-------- Dataset entries --------
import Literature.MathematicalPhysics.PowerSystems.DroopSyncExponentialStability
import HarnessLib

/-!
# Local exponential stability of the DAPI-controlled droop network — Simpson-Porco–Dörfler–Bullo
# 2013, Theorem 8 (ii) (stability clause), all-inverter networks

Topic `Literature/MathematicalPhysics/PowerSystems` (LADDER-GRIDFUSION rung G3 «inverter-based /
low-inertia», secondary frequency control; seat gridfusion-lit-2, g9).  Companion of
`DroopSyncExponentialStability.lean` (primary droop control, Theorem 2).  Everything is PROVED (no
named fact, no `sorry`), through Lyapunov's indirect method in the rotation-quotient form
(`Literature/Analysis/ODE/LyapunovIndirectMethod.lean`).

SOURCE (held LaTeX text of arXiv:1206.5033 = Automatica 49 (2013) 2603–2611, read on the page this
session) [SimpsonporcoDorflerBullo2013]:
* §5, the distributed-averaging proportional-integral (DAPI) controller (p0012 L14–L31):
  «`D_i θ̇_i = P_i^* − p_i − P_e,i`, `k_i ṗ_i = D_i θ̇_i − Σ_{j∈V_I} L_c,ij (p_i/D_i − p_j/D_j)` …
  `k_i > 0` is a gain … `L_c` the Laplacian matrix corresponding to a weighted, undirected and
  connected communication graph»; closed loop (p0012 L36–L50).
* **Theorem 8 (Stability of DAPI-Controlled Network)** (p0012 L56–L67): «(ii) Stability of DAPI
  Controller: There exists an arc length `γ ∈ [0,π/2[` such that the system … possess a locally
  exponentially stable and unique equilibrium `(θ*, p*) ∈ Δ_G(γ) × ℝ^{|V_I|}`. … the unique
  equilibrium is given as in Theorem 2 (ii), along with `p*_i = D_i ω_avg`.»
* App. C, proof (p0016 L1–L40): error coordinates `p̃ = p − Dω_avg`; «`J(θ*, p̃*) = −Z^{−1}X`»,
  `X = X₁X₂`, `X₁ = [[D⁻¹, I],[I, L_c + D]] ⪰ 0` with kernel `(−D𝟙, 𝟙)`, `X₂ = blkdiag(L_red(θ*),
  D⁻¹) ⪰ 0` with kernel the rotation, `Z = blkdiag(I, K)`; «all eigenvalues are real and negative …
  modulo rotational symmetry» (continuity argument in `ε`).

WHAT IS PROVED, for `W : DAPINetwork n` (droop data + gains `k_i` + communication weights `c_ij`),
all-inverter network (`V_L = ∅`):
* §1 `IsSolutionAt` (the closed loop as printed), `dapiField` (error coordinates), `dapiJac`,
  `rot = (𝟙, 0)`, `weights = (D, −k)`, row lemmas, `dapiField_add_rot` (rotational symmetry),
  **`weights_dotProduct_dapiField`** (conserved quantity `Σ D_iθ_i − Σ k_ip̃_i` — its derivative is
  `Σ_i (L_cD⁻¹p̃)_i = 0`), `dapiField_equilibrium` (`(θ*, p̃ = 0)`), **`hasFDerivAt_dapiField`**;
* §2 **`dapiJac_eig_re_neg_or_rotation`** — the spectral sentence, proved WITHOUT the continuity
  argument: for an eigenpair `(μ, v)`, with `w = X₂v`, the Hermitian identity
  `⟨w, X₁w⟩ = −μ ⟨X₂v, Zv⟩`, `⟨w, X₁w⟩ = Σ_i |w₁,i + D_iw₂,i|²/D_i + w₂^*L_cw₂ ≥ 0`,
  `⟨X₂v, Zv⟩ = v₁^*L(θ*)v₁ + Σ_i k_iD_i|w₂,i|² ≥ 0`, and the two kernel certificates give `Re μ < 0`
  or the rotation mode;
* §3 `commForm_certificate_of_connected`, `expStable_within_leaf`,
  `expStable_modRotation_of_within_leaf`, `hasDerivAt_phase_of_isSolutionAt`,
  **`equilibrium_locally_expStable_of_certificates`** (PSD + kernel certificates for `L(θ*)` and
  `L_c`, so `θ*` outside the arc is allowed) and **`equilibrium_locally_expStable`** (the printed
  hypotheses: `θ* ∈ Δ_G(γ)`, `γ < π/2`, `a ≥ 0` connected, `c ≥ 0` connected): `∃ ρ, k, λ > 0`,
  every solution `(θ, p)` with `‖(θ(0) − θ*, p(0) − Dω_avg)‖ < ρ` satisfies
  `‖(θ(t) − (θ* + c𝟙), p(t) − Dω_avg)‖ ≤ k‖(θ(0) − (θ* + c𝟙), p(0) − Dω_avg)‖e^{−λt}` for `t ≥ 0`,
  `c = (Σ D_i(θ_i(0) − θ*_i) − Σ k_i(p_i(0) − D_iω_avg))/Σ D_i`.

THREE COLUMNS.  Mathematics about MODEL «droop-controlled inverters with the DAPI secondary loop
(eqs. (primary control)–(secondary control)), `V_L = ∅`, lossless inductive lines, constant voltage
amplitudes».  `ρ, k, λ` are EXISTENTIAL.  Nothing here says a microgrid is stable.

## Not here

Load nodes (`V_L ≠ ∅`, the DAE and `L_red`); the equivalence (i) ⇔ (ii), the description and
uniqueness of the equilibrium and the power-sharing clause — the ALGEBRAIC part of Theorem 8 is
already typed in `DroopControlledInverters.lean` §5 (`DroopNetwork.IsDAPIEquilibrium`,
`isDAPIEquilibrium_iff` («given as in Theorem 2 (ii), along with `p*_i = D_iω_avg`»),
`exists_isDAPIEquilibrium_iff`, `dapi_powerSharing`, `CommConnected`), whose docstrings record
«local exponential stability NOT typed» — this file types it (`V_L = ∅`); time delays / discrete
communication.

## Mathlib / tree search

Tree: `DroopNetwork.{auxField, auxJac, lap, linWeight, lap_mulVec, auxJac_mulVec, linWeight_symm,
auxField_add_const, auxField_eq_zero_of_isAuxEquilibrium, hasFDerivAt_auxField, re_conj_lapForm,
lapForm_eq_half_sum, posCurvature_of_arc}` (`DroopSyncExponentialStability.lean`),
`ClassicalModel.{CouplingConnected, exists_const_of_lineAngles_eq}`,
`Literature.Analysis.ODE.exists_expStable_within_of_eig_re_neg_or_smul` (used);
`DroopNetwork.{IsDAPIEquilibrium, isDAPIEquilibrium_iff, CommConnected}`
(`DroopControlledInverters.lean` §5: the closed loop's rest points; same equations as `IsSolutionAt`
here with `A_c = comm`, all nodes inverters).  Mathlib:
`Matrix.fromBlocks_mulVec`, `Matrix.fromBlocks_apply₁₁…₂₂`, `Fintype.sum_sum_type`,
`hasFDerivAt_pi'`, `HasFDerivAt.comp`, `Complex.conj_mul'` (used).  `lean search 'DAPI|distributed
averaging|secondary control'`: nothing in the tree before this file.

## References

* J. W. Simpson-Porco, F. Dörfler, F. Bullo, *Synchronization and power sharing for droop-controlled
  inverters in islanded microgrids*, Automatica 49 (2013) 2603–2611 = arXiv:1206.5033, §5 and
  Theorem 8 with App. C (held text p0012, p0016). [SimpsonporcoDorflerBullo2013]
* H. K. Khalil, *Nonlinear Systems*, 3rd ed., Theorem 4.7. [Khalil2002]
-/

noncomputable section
--------
### Goal of the exercise:
The lines above, starting at the one with "Σ_i |w₁,i +" and ending at the one with "## Mathlib / tree search", are the only ones to return, exactly as written.

### Response for this exercise:
  `⟨w, X₁w⟩ = −μ ⟨X₂v, Zv⟩`, `⟨w, X₁w⟩ = Σ_i |w₁,i + D_iw₂,i|²/D_i + w₂^*L_cw₂ ≥ 0`,
  `⟨X₂v, Zv⟩ = v₁^*L(θ*)v₁ + Σ_i k_iD_i|w₂,i|² ≥ 0`, and the two kernel certificates give `Re μ < 0`
  or the rotation mode;
* §3 `commForm_certificate_of_connected`, `expStable_within_leaf`,
  `expStable_modRotation_of_within_leaf`, `hasDerivAt_phase_of_isSolutionAt`,
  **`equilibrium_locally_expStable_of_certificates`** (PSD + kernel certificates for `L(θ*)` and
  `L_c`, so `θ*` outside the arc is allowed) and **`equilibrium_locally_expStable`** (the printed
  hypotheses: `θ* ∈ Δ_G(γ)`, `γ < π/2`, `a ≥ 0` connected, `c ≥ 0` connected): `∃ ρ, k, λ > 0`,
  every solution `(θ, p)` with `‖(θ(0) − θ*, p(0) − Dω_avg)‖ < ρ` satisfies
  `‖(θ(t) − (θ* + c𝟙), p(t) − Dω_avg)‖ ≤ k‖(θ(0) − (θ* + c𝟙), p(0) − Dω_avg)‖e^{−λt}` for `t ≥ 0`,
  `c = (Σ D_i(θ_i(0) − θ*_i) − Σ k_i(p_i(0) − D_iω_avg))/Σ D_i`.

THREE COLUMNS.  Mathematics about MODEL «droop-controlled inverters with the DAPI secondary loop
(eqs. (primary control)–(secondary control)), `V_L = ∅`, lossless inductive lines, constant voltage
amplitudes».  `ρ, k, λ` are EXISTENTIAL.  Nothing here says a microgrid is stable.

## Not here

Load nodes (`V_L ≠ ∅`, the DAE and `L_red`); the equivalence (i) ⇔ (ii), the description and
uniqueness of the equilibrium and the power-sharing clause — the ALGEBRAIC part of Theorem 8 is
already typed in `DroopControlledInverters.lean` §5 (`DroopNetwork.IsDAPIEquilibrium`,
`isDAPIEquilibrium_iff` («given as in Theorem 2 (ii), along with `p*_i = D_iω_avg`»),
`exists_isDAPIEquilibrium_iff`, `dapi_powerSharing`, `CommConnected`), whose docstrings record
«local exponential stability NOT typed» — this file types it (`V_L = ∅`); time delays / discrete
communication.

## Mathlib / tree search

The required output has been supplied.